* **Work task**: Only these lines of the data below are wanted: the one with "(Matrix.of (Z m Y)).permanent = 0 := by", the one with "let y : Fin", and any lines between them, each repeated exactly.

Dataset records:
>>>>>

/-- **Product reduction, vanishing half** (lead, from `stub_multilinearVanish`): if `per` vanishes
on `U`, it vanishes on EVERY matrix whose `i`-th row lies in the `i`-th row space `rowSpace U i`
of the filtration (induction on the number of frozen rows: `t ↦ per(k_{<m}; W_m + tY)` vanishes
identically for `W_m, Y` in the `m`-th filtration step, and its top coefficient in the rows `> m` is
the next instance). [folklore] -/
theorem productVanish {n : ℕ} (U : Submodule ℂ (Fin n → Fin n → ℂ))
    (hU : ∀ X ∈ U, (Matrix.of X).permanent = 0) (k : Fin n → Fin n → ℂ)
    (hk : ∀ i, k i ∈ rowSpace U i) : (Matrix.of k).permanent = 0 := by
  classical
  -- witnesses `W i ∈ rowFilt U i` with `W i i = k i`
  have hW : ∀ i : Fin n, ∃ W : Fin n → Fin n → ℂ, W ∈ U ∧ (∀ j : Fin n, j < i → W j = 0) ∧ W i = k i := by
    intro i
    obtain ⟨W, hWF, hWi⟩ := Submodule.mem_map.1 (hk i)
    exact ⟨W, ((mem_rowFilt_iff U i W).1 hWF).1, ((mem_rowFilt_iff U i W).1 hWF).2, hWi⟩
  choose W hWU hWz hWk using hW
  -- the frozen matrices `Z m Y = (k_{<m}; Y_{≥ m})`
  let Z : ℕ → (Fin n → Fin n → ℂ) → (Fin n → Fin n → ℂ) := fun m Y i => if (i : ℕ) < m then k i else Y i
  have hZ : ∀ m : ℕ, m ≤ n → ∀ Y ∈ U, (∀ j : Fin n, (j : ℕ) < m → Y j = 0) →
      (Matrix.of (Z m Y)).permanent = 0 := by
    intro m
    induction m with
    | zero =>
      intro _ Y hY _
      have : Z 0 Y = Y := by funext i; simp [Z]
      rw [this]; exact hU Y hY
    | succ m ih =>
      intro hm Y hY hY0
      have hmn : m < n := Nat.lt_of_succ_le hm
      set im : Fin n := ⟨m, hmn⟩ with him
      -- `x = Z m (W im)`, `y = (0_{≤ m}; Y_{> m})`, `S = {i : m < i}`
      let x : Fin n → Fin n → ℂ := Z m (W im)
      let y : Fin n → Fin n → ℂ := fun i => if (i : ℕ) ≤ m then 0 else Y i
      let S : Finset (Fin n) := Finset.univ.filter (fun i : Fin n => m < (i : ℕ))
      have hyS : ∀ i, i ∉ S → y i = 0 := by
        intro i hi
        have : ¬ m < (i : ℕ) := by simpa [S] using hi
        simp [y, Nat.le_of_not_lt this]
      have hline : ∀ t : ℂ, perRows n (x + t • y) = 0 := by
        intro t
        have hmem : W im + t • Y ∈ U := U.add_mem (hWU im) (U.smul_mem t hY)
        have hrows : ∀ j : Fin n, (j : ℕ) < m → (W im + t • Y) j = 0 := by
          intro j hj
          have h1 : W im j = 0 := hWz im j (by rw [Fin.lt_def]; simpa [him] using hj)
          have h2 : Y j = 0 := hY0 j (Nat.lt_succ_of_lt hj)
          simp [h1, h2]
        have h := ih hmn.le (W im + t • Y) hmem hrows
        have hxy : Z m (W im + t • Y) = x + t • y := by
          funext i
          by_cases hi : (i : ℕ) < m
          · simp [Z, x, y, hi, hi.le]
          · by_cases hi' : (i : ℕ) = m
            · have hYi : Y i = 0 := hY0 i (by omega)
              simp [Z, x, y, hi', hYi]
            · have hgt : ¬ (i : ℕ) ≤ m := by omega
              simp [Z, x, y, hi, hgt]
        have : perRows n (x + t • y) = (Matrix.of (Z m (W im + t • Y))).permanent := by
          rw [hxy]; rfl
        rw [this]; exact h
      have hvan := Summit.ValiantsHypothesis.ValiantsHypothesis.Cruxes.OrbitDimensionBound.Sketch.stub_multilinearVanish
        (perRows n) x y S hyS hline
      have hpw : S.piecewise y x = Z (m + 1) Y := by
        funext i
        by_cases hi : m < (i : ℕ)
        · have hiS : i ∈ S := by simp [S, hi]
          rw [Finset.piecewise_eq_of_mem _ _ _ hiS]
          have h1 : ¬ (i : ℕ) ≤ m := by omega
          have h2 : ¬ (i : ℕ) < m + 1 := by omega
          simp [y, Z, h1, h2]
        · have hiS : i ∉ S := by simp [S, hi]
          rw [Finset.piecewise_eq_of_notMem _ _ _ hiS]
          by_cases hi' : (i : ℕ) < m
          · have h2 : (i : ℕ) < m + 1 := by omega
            simp [x, Z, hi', h2]
          · have hieq : i = im := Fin.ext (by simp [him]; omega)
            have h2 : (i : ℕ) < m + 1 := by omega
            have hx : x i = k i := by
              show (if (i : ℕ) < m then k i else W im i) = k i
              rw [if_neg hi', hieq, hWk im]
            rw [hx]; simp [Z, h2]
      have : (Matrix.of (Z (m + 1) Y)).permanent = perRows n (S.piecewise y x) := by
        rw [hpw]; rfl
      rw [this]; exact hvan
  have hfin := hZ n le_rfl 0 U.zero_mem (fun _ _ => rfl)
  have hZn : Z n 0 = k := by funext i; simp [Z, i.isLt]
  rwa [hZn] at hfin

<<<<<

* **Answer area**:
      (Matrix.of (Z m Y)).permanent = 0 := by
    intro m
    induction m with
    | zero =>
      intro _ Y hY _
      have : Z 0 Y = Y := by funext i; simp [Z]
      rw [this]; exact hU Y hY
    | succ m ih =>
      intro hm Y hY hY0
      have hmn : m < n := Nat.lt_of_succ_le hm
      set im : Fin n := ⟨m, hmn⟩ with him
      -- `x = Z m (W im)`, `y = (0_{≤ m}; Y_{> m})`, `S = {i : m < i}`
      let x : Fin n → Fin n → ℂ := Z m (W im)
      let y : Fin n → Fin n → ℂ := fun i => if (i : ℕ) ≤ m then 0 else Y i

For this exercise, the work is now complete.